▶ REQUIREMENT
Write out the data below exactly, beginning with the first line and ending once the line that has "noncomputable def starFlip" is written.

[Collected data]
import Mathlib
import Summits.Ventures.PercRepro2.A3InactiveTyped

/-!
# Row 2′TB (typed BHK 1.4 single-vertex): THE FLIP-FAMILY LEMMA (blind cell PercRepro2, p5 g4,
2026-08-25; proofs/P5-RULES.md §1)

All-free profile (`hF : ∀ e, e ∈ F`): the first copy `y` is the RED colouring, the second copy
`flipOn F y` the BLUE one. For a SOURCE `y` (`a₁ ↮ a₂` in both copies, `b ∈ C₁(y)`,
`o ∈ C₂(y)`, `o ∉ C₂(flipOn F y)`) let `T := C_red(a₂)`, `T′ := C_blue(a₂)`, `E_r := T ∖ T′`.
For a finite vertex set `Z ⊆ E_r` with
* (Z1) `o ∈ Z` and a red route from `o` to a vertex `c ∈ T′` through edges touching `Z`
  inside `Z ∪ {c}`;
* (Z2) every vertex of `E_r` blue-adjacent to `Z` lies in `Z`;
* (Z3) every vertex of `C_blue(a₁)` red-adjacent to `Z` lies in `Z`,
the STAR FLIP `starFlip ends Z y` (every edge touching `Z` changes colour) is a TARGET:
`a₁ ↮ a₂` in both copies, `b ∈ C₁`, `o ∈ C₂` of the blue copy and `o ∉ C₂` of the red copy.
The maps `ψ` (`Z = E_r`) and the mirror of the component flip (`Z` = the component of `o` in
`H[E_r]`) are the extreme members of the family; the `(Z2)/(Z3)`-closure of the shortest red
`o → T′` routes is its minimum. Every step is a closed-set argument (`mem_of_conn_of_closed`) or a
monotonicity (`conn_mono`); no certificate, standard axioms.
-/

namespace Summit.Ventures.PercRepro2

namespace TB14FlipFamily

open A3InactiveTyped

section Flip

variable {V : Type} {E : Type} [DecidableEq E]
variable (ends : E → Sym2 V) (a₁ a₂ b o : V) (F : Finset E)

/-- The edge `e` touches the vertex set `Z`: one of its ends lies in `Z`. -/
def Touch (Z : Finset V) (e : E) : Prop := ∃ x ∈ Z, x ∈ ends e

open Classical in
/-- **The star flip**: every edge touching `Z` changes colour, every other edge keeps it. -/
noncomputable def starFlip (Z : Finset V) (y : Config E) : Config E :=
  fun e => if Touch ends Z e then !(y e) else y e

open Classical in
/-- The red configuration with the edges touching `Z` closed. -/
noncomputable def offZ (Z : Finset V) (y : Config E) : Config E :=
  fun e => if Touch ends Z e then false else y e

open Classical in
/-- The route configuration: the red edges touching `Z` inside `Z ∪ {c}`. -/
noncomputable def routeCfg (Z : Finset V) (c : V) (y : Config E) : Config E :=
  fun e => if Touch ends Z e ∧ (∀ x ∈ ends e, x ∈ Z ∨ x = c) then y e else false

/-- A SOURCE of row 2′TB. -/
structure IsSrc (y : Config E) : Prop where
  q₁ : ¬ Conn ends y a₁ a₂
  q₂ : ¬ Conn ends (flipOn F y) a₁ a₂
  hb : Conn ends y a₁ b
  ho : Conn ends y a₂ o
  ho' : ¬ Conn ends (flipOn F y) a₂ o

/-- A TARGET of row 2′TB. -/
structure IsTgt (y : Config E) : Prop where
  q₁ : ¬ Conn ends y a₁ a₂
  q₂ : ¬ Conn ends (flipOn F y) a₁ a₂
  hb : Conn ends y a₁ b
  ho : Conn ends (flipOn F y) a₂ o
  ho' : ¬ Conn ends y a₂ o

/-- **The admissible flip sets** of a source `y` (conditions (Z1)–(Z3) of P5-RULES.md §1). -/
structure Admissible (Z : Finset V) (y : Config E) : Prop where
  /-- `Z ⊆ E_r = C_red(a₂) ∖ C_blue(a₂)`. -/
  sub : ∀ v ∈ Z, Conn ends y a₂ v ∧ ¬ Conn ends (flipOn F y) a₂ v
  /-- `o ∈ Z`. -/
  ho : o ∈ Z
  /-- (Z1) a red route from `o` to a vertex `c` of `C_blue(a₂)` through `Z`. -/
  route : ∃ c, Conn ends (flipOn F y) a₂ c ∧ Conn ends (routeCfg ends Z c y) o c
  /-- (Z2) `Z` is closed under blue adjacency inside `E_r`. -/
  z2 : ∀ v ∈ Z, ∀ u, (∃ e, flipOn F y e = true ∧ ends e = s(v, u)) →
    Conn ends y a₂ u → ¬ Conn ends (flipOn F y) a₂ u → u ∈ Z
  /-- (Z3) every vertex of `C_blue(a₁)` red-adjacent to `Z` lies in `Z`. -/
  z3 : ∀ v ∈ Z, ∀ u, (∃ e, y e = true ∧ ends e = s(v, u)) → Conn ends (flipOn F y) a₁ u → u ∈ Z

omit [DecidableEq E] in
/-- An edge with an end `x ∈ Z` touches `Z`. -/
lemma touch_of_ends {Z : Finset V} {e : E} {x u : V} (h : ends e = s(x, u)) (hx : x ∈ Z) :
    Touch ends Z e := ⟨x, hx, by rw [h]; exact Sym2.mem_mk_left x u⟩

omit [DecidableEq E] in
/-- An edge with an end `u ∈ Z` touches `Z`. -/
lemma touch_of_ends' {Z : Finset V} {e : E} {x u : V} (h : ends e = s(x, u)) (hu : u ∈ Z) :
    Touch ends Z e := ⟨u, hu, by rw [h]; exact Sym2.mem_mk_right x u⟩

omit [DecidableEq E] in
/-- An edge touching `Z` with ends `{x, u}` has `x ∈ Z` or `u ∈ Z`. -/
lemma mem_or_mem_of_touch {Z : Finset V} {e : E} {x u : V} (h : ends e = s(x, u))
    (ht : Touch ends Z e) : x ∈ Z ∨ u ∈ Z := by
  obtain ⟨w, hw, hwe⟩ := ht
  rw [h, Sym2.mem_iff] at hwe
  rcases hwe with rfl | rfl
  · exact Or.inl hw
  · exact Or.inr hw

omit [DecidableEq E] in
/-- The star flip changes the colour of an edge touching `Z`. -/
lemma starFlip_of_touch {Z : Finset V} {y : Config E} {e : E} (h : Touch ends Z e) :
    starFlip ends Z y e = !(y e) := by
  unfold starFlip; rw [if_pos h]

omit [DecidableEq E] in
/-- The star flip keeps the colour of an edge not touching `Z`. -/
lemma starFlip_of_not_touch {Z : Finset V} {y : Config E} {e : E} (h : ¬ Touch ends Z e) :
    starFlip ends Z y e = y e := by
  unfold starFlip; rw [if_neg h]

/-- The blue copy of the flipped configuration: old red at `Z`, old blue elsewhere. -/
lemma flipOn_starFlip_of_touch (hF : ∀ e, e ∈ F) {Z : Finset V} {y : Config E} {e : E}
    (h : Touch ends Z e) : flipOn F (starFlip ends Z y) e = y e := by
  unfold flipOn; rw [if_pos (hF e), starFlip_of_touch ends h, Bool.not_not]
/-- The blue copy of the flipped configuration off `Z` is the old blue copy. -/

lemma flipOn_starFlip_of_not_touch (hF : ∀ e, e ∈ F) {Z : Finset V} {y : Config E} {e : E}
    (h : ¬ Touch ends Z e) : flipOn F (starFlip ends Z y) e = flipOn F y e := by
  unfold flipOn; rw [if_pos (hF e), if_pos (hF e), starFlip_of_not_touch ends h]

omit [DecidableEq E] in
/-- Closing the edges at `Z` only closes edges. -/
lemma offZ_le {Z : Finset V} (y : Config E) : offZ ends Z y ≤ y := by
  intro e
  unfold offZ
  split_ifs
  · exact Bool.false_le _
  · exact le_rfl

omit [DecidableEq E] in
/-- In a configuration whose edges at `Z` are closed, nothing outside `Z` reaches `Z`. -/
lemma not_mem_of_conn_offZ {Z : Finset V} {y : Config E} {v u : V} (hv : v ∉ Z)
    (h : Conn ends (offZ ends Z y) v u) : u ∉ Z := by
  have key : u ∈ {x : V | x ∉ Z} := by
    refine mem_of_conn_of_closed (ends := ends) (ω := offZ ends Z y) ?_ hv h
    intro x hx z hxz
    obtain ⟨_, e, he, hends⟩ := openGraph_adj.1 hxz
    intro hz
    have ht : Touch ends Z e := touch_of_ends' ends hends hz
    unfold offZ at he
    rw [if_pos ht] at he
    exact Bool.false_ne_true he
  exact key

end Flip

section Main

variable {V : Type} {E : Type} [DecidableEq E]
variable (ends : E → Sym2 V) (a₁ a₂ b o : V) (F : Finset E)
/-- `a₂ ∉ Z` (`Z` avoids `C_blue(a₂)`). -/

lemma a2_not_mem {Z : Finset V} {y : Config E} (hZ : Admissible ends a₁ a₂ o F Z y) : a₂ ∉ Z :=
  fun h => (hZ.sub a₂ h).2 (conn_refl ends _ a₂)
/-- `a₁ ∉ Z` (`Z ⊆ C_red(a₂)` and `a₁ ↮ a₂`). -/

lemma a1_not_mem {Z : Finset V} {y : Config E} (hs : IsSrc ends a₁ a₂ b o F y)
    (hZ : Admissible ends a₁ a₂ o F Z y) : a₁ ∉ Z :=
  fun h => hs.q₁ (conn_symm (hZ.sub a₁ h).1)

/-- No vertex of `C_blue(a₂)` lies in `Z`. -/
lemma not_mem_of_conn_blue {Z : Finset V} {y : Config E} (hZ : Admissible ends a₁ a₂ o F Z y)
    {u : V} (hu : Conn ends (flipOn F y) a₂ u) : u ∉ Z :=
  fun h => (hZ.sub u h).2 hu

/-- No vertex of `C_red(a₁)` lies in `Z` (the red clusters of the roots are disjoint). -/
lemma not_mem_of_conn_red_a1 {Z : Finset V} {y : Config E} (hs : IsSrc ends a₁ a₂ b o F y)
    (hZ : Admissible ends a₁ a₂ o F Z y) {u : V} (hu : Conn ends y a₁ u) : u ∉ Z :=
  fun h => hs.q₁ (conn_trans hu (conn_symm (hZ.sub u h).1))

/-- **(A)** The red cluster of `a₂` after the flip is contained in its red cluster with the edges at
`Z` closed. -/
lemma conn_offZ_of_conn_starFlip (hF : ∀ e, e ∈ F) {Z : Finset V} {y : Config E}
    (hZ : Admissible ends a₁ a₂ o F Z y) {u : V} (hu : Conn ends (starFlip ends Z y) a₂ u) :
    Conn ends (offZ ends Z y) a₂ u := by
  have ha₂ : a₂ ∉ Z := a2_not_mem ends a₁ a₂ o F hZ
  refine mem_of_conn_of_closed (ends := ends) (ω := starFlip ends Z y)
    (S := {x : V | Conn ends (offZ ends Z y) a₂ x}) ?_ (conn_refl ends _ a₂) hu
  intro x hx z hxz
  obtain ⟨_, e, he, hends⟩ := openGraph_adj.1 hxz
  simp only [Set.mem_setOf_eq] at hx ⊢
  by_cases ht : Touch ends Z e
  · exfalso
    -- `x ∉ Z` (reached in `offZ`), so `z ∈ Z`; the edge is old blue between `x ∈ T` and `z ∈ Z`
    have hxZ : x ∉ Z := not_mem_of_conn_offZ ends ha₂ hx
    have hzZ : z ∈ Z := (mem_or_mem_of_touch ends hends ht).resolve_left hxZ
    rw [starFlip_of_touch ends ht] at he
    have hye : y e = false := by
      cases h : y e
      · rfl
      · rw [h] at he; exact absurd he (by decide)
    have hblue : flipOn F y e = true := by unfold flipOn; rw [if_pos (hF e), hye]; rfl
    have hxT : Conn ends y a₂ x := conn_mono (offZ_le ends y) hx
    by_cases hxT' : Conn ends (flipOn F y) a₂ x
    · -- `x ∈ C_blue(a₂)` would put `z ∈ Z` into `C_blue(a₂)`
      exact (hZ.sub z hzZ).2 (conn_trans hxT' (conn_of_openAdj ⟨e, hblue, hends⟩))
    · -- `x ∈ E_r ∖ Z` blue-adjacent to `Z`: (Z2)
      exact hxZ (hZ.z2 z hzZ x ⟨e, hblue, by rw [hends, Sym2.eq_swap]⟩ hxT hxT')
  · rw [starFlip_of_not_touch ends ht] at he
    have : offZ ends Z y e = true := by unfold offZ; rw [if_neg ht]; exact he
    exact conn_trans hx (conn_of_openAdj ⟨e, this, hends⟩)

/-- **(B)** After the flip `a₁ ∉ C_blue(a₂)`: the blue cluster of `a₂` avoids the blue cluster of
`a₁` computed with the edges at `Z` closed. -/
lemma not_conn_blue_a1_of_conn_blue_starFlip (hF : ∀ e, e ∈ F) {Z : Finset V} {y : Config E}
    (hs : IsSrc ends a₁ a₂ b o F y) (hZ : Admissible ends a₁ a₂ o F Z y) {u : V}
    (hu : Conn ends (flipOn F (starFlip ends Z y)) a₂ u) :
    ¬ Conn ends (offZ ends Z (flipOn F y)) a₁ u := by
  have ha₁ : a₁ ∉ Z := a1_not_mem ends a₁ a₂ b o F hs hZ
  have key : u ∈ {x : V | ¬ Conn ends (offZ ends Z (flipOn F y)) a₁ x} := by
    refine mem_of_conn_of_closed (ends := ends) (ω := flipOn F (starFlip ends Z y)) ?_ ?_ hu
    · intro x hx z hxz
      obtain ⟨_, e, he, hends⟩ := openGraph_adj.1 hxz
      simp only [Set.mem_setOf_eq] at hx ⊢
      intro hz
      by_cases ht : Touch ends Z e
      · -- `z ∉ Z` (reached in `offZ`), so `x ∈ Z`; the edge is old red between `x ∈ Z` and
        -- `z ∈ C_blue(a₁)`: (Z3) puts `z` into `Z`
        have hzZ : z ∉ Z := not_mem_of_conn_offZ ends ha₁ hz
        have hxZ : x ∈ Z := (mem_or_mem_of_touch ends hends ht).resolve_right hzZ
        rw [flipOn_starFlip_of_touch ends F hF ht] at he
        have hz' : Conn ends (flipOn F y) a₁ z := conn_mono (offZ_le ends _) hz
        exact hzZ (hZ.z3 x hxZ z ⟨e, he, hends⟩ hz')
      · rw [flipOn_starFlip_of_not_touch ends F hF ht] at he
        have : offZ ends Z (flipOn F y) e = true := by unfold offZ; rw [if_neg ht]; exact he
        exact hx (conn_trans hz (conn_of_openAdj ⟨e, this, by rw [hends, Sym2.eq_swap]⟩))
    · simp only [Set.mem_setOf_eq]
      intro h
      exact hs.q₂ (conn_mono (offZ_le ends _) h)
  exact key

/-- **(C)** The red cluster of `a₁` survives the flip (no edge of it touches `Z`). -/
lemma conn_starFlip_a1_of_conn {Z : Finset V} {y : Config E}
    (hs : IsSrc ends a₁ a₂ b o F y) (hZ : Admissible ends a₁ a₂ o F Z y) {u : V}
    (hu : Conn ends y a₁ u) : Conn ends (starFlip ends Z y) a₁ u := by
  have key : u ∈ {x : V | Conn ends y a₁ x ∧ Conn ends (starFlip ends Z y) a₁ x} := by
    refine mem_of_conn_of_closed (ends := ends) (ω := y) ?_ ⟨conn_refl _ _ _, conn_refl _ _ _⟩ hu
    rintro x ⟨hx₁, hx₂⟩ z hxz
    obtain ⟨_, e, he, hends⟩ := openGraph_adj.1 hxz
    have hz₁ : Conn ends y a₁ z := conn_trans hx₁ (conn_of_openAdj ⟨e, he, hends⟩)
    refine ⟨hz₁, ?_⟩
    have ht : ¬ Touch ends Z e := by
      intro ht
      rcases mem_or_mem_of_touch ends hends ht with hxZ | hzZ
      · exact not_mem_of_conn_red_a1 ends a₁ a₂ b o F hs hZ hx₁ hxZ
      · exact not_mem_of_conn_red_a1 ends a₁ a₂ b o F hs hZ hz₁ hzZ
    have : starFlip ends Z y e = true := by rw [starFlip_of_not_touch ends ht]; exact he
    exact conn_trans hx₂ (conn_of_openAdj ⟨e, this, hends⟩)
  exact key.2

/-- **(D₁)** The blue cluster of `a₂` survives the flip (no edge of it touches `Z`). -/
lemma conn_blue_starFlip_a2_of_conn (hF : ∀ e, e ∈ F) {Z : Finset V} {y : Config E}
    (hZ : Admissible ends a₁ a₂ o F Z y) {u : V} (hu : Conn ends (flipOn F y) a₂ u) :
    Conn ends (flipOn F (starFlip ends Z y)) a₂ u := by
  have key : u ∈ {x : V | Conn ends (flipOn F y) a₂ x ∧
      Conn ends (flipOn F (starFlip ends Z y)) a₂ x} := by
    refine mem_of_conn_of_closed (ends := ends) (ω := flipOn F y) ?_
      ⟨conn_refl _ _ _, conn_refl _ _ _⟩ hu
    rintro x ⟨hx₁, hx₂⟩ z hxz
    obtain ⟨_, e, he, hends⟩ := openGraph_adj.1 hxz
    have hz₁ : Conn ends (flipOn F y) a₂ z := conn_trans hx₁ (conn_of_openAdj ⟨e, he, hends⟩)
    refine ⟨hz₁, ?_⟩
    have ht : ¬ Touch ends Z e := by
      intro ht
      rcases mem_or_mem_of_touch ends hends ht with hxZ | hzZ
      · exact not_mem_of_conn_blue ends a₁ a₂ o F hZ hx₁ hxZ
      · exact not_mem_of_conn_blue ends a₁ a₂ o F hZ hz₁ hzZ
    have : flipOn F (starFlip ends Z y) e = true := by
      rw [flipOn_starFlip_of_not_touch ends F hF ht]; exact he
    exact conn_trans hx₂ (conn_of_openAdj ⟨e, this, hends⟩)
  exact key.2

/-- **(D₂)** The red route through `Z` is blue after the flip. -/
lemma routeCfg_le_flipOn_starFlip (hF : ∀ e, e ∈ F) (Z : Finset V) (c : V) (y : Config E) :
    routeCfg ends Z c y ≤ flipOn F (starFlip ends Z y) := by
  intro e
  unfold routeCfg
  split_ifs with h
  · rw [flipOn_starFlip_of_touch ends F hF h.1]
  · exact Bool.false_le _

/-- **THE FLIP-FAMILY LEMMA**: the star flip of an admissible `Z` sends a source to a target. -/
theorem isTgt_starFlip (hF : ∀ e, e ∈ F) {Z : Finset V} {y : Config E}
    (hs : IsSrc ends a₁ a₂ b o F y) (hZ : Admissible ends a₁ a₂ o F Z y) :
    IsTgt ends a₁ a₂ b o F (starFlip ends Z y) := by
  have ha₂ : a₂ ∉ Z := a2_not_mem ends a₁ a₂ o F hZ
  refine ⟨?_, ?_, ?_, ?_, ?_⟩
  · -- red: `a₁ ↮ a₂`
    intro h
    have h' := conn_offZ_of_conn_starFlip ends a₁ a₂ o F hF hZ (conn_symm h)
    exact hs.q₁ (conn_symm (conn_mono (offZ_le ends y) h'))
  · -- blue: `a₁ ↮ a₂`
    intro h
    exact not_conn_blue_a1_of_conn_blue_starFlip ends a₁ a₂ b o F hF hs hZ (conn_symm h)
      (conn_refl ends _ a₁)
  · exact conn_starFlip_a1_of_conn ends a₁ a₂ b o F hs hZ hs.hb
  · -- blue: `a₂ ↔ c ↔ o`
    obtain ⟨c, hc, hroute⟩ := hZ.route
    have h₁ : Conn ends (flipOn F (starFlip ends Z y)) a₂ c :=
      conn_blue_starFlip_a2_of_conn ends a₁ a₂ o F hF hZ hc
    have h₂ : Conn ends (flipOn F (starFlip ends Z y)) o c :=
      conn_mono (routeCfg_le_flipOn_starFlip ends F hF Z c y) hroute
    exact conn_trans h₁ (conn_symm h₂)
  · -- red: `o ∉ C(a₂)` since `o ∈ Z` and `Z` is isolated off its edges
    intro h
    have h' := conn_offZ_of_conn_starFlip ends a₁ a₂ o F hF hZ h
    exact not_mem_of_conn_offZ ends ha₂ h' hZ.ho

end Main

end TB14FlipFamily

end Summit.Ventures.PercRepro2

▶ RESPONSE TO THIS EXERCISE
import Mathlib
import Summits.Ventures.PercRepro2.A3InactiveTyped

/-!
# Row 2′TB (typed BHK 1.4 single-vertex): THE FLIP-FAMILY LEMMA (blind cell PercRepro2, p5 g4,
2026-08-25; proofs/P5-RULES.md §1)

All-free profile (`hF : ∀ e, e ∈ F`): the first copy `y` is the RED colouring, the second copy
`flipOn F y` the BLUE one. For a SOURCE `y` (`a₁ ↮ a₂` in both copies, `b ∈ C₁(y)`,
`o ∈ C₂(y)`, `o ∉ C₂(flipOn F y)`) let `T := C_red(a₂)`, `T′ := C_blue(a₂)`, `E_r := T ∖ T′`.
For a finite vertex set `Z ⊆ E_r` with
* (Z1) `o ∈ Z` and a red route from `o` to a vertex `c ∈ T′` through edges touching `Z`
  inside `Z ∪ {c}`;
* (Z2) every vertex of `E_r` blue-adjacent to `Z` lies in `Z`;
* (Z3) every vertex of `C_blue(a₁)` red-adjacent to `Z` lies in `Z`,
the STAR FLIP `starFlip ends Z y` (every edge touching `Z` changes colour) is a TARGET:
`a₁ ↮ a₂` in both copies, `b ∈ C₁`, `o ∈ C₂` of the blue copy and `o ∉ C₂` of the red copy.
The maps `ψ` (`Z = E_r`) and the mirror of the component flip (`Z` = the component of `o` in
`H[E_r]`) are the extreme members of the family; the `(Z2)/(Z3)`-closure of the shortest red
`o → T′` routes is its minimum. Every step is a closed-set argument (`mem_of_conn_of_closed`) or a
monotonicity (`conn_mono`); no certificate, standard axioms.
-/

namespace Summit.Ventures.PercRepro2

namespace TB14FlipFamily

open A3InactiveTyped

section Flip

variable {V : Type} {E : Type} [DecidableEq E]
variable (ends : E → Sym2 V) (a₁ a₂ b o : V) (F : Finset E)

/-- The edge `e` touches the vertex set `Z`: one of its ends lies in `Z`. -/
def Touch (Z : Finset V) (e : E) : Prop := ∃ x ∈ Z, x ∈ ends e

open Classical in
/-- **The star flip**: every edge touching `Z` changes colour, every other edge keeps it. -/
noncomputable def starFlip (Z : Finset V) (y : Config E) : Config E :=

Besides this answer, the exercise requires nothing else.